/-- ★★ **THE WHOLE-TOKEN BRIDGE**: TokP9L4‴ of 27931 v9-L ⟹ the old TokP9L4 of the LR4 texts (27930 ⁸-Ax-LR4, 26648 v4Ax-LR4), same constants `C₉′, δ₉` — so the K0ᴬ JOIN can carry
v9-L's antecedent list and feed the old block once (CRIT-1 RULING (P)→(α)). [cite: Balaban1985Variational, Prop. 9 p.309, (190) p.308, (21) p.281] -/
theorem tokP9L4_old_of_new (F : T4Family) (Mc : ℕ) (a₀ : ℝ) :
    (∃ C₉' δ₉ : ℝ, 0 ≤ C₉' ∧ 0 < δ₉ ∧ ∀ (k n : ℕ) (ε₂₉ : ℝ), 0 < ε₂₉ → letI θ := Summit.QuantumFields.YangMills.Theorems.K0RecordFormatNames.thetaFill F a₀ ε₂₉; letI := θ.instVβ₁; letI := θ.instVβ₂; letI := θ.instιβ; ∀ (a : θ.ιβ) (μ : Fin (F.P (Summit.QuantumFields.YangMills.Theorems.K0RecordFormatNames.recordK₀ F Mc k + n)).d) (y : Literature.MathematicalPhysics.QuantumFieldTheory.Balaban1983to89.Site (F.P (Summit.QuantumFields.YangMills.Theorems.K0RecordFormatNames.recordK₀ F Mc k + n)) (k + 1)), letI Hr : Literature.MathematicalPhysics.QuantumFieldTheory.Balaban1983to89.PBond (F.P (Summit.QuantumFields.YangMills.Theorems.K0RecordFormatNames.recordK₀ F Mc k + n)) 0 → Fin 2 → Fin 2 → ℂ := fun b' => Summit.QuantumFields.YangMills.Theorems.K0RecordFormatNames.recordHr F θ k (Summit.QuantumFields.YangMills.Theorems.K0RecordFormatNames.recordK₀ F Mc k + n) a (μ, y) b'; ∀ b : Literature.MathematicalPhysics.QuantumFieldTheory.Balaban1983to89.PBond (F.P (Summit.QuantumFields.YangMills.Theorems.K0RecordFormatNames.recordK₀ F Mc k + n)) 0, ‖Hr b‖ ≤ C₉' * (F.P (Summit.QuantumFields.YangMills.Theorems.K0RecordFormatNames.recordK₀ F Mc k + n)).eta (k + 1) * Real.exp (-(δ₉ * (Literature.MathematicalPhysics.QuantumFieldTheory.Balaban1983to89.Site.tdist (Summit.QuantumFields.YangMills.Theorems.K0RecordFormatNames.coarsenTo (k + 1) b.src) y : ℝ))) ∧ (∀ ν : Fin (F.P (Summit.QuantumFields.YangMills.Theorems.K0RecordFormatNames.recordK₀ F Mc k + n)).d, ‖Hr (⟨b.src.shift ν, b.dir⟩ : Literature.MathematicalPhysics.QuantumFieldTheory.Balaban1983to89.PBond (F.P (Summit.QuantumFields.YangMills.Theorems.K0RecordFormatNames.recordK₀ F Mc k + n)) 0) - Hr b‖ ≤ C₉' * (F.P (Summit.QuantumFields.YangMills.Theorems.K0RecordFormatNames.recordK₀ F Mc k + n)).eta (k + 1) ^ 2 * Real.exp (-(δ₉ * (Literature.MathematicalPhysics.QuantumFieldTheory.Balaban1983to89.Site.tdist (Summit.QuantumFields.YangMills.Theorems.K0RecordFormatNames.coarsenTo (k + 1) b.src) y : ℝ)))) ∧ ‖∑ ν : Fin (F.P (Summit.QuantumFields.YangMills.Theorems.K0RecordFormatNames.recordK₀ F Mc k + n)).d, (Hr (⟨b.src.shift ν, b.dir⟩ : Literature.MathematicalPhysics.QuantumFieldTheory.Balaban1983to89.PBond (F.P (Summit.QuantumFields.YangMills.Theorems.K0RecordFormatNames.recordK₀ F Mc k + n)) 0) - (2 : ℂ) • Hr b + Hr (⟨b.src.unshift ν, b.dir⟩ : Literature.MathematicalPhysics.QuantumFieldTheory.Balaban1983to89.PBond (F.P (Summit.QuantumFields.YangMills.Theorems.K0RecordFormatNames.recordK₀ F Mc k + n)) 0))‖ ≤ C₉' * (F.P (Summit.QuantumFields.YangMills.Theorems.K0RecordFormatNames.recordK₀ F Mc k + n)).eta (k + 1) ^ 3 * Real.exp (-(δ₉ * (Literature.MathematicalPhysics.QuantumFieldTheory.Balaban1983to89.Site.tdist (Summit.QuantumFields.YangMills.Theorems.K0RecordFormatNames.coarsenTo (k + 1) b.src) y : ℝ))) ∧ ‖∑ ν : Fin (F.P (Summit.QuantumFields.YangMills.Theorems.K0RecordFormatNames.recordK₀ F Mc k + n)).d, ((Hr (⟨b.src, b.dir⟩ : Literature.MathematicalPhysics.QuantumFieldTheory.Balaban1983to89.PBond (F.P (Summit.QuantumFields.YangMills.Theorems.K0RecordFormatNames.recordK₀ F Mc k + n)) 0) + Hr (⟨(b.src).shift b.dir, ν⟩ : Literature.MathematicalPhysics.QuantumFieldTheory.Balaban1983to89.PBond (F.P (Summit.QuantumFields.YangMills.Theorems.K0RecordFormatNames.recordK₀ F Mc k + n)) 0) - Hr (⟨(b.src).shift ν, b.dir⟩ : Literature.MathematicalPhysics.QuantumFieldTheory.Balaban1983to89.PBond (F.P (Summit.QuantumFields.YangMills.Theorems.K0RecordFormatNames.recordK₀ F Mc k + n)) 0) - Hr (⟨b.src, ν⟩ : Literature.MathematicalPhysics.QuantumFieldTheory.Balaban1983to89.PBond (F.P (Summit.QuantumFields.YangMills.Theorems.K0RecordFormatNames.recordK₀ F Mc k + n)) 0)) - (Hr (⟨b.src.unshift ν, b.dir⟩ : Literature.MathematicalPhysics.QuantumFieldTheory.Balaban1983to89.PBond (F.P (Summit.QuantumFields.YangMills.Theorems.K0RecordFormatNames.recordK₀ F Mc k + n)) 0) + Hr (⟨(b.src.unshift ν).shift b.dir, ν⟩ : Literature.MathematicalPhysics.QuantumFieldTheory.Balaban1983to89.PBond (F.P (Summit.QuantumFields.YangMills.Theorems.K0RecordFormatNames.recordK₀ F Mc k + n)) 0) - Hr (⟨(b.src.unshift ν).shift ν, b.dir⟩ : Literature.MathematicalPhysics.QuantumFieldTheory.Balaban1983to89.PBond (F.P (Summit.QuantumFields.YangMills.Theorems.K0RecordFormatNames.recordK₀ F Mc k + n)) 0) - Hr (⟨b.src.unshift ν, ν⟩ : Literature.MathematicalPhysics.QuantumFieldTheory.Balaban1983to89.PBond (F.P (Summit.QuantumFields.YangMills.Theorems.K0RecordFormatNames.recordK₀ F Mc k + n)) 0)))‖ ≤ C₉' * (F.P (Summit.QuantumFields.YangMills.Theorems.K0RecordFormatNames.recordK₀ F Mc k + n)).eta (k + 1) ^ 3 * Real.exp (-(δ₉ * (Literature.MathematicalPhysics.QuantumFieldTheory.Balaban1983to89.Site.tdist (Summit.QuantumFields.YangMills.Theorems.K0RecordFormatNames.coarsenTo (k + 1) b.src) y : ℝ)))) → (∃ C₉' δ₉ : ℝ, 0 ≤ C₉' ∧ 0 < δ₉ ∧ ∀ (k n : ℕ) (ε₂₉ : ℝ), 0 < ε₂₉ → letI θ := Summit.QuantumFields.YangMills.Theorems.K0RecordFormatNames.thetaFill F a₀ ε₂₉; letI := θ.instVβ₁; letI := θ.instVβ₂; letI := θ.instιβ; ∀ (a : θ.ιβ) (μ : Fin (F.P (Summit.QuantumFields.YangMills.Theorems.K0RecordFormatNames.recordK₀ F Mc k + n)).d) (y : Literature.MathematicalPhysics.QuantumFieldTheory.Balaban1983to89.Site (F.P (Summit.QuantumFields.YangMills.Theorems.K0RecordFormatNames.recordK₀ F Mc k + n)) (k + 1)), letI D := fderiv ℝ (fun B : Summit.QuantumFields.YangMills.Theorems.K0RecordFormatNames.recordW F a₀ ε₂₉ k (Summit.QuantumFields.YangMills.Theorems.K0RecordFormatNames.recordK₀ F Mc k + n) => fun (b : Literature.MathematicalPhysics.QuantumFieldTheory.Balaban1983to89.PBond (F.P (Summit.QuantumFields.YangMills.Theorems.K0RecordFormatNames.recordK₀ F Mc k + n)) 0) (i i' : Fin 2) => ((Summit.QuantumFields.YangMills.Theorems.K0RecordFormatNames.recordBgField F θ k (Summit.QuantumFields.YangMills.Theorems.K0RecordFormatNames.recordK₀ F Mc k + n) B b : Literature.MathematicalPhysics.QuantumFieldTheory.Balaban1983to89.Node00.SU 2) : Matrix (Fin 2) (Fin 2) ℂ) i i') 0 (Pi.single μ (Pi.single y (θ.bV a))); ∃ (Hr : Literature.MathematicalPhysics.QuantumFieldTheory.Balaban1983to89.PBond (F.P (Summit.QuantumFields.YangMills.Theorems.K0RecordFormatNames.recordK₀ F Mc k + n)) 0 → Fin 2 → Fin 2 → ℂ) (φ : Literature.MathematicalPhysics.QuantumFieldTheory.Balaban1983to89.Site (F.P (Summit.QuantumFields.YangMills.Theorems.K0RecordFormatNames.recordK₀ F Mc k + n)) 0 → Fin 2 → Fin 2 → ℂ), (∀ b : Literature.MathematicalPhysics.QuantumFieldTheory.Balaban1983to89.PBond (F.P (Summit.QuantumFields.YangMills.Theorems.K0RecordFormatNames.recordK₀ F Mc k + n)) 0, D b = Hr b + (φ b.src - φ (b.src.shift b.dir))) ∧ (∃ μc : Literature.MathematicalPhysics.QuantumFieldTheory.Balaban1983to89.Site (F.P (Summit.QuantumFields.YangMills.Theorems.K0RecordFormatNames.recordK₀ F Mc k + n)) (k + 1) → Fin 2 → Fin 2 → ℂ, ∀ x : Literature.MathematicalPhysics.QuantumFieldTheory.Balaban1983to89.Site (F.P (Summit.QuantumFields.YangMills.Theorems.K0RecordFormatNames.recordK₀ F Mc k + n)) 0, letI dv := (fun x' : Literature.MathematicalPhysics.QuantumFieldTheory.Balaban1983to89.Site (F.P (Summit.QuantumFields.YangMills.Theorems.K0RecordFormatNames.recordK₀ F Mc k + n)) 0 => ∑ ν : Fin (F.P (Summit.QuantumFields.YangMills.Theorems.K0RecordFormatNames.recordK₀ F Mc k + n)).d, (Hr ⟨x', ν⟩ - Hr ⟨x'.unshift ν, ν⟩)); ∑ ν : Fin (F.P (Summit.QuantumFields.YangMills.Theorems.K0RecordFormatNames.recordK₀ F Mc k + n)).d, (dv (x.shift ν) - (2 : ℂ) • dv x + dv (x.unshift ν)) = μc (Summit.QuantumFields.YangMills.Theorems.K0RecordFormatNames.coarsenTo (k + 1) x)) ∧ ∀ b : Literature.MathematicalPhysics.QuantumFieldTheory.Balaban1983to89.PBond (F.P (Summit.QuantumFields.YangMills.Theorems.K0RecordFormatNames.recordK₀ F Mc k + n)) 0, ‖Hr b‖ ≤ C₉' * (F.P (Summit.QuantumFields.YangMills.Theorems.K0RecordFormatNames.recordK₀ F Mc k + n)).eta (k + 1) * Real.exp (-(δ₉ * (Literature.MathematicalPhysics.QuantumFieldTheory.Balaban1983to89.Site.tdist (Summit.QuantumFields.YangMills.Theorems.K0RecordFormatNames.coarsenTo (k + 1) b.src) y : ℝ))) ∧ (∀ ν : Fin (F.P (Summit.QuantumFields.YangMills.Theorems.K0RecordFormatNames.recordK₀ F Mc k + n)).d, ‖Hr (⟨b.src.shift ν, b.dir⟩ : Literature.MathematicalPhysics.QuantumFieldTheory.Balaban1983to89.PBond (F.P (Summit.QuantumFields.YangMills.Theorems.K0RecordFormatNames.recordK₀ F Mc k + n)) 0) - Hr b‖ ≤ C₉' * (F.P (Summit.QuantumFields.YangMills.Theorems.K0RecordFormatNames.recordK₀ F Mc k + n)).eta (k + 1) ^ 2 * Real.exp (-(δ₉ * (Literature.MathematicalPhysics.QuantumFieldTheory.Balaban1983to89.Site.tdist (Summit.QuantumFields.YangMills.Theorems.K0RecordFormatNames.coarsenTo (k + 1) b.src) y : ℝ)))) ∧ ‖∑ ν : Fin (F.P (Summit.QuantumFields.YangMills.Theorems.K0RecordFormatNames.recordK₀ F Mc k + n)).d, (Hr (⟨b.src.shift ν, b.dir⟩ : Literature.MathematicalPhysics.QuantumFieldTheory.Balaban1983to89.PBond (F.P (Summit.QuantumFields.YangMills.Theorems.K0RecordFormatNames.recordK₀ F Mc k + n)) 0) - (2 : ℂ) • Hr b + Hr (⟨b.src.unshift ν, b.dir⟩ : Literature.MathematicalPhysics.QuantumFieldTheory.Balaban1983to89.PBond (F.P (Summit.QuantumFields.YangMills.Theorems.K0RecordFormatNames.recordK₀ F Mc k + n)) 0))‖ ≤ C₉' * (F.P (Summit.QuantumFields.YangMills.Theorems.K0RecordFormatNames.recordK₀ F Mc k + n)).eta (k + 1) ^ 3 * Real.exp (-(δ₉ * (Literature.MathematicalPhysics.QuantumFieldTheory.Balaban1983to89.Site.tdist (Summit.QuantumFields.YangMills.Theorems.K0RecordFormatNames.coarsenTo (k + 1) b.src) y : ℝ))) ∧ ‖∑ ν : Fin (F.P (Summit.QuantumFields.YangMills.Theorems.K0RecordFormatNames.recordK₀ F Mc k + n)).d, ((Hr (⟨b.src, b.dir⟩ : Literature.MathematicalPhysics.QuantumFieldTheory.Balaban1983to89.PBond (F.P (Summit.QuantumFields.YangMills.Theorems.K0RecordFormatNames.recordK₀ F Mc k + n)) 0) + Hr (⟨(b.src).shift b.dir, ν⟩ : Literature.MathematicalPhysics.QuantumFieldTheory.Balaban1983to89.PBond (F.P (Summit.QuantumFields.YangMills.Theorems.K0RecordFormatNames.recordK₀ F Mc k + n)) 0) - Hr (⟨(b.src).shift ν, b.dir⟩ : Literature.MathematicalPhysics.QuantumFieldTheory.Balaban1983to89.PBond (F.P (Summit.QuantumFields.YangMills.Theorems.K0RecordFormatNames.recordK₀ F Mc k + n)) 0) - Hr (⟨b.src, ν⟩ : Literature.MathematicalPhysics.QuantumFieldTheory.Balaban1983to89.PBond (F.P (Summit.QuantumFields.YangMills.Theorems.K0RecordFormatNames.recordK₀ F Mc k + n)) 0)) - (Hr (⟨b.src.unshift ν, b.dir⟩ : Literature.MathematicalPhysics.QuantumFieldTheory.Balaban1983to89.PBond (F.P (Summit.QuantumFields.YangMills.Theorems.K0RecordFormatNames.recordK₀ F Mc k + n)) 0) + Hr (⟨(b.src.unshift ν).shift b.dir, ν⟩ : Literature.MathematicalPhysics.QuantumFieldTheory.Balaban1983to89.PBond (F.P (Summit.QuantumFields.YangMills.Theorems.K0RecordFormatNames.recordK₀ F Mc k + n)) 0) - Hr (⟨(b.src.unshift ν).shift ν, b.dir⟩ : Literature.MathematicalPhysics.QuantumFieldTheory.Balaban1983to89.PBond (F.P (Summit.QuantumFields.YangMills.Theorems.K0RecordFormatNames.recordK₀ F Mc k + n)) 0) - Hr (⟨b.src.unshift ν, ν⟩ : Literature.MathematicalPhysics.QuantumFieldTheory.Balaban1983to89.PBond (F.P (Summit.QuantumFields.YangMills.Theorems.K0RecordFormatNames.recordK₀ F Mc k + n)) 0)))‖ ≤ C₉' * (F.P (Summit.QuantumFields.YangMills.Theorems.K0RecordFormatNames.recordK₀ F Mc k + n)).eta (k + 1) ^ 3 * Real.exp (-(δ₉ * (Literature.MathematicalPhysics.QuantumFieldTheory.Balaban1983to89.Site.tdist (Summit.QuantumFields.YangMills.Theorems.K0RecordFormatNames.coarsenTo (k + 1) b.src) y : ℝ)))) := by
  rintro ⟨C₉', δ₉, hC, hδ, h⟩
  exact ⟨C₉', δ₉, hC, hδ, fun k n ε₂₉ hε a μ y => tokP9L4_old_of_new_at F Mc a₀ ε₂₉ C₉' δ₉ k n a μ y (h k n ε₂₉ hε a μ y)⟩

········

WORK ITEM —
Every line from the first entry to the line containing "theorem tokP9L4_old_of_new (F" should be transcribed exactly, and nothing beyond it.

WORKED SOLUTION —
/-- ★★ **THE WHOLE-TOKEN BRIDGE**: TokP9L4‴ of 27931 v9-L ⟹ the old TokP9L4 of the LR4 texts (27930 ⁸-Ax-LR4, 26648 v4Ax-LR4), same constants `C₉′, δ₉` — so the K0ᴬ JOIN can carry
v9-L's antecedent list and feed the old block once (CRIT-1 RULING (P)→(α)). [cite: Balaban1985Variational, Prop. 9 p.309, (190) p.308, (21) p.281] -/
theorem tokP9L4_old_of_new (F : T4Family) (Mc : ℕ) (a₀ : ℝ) :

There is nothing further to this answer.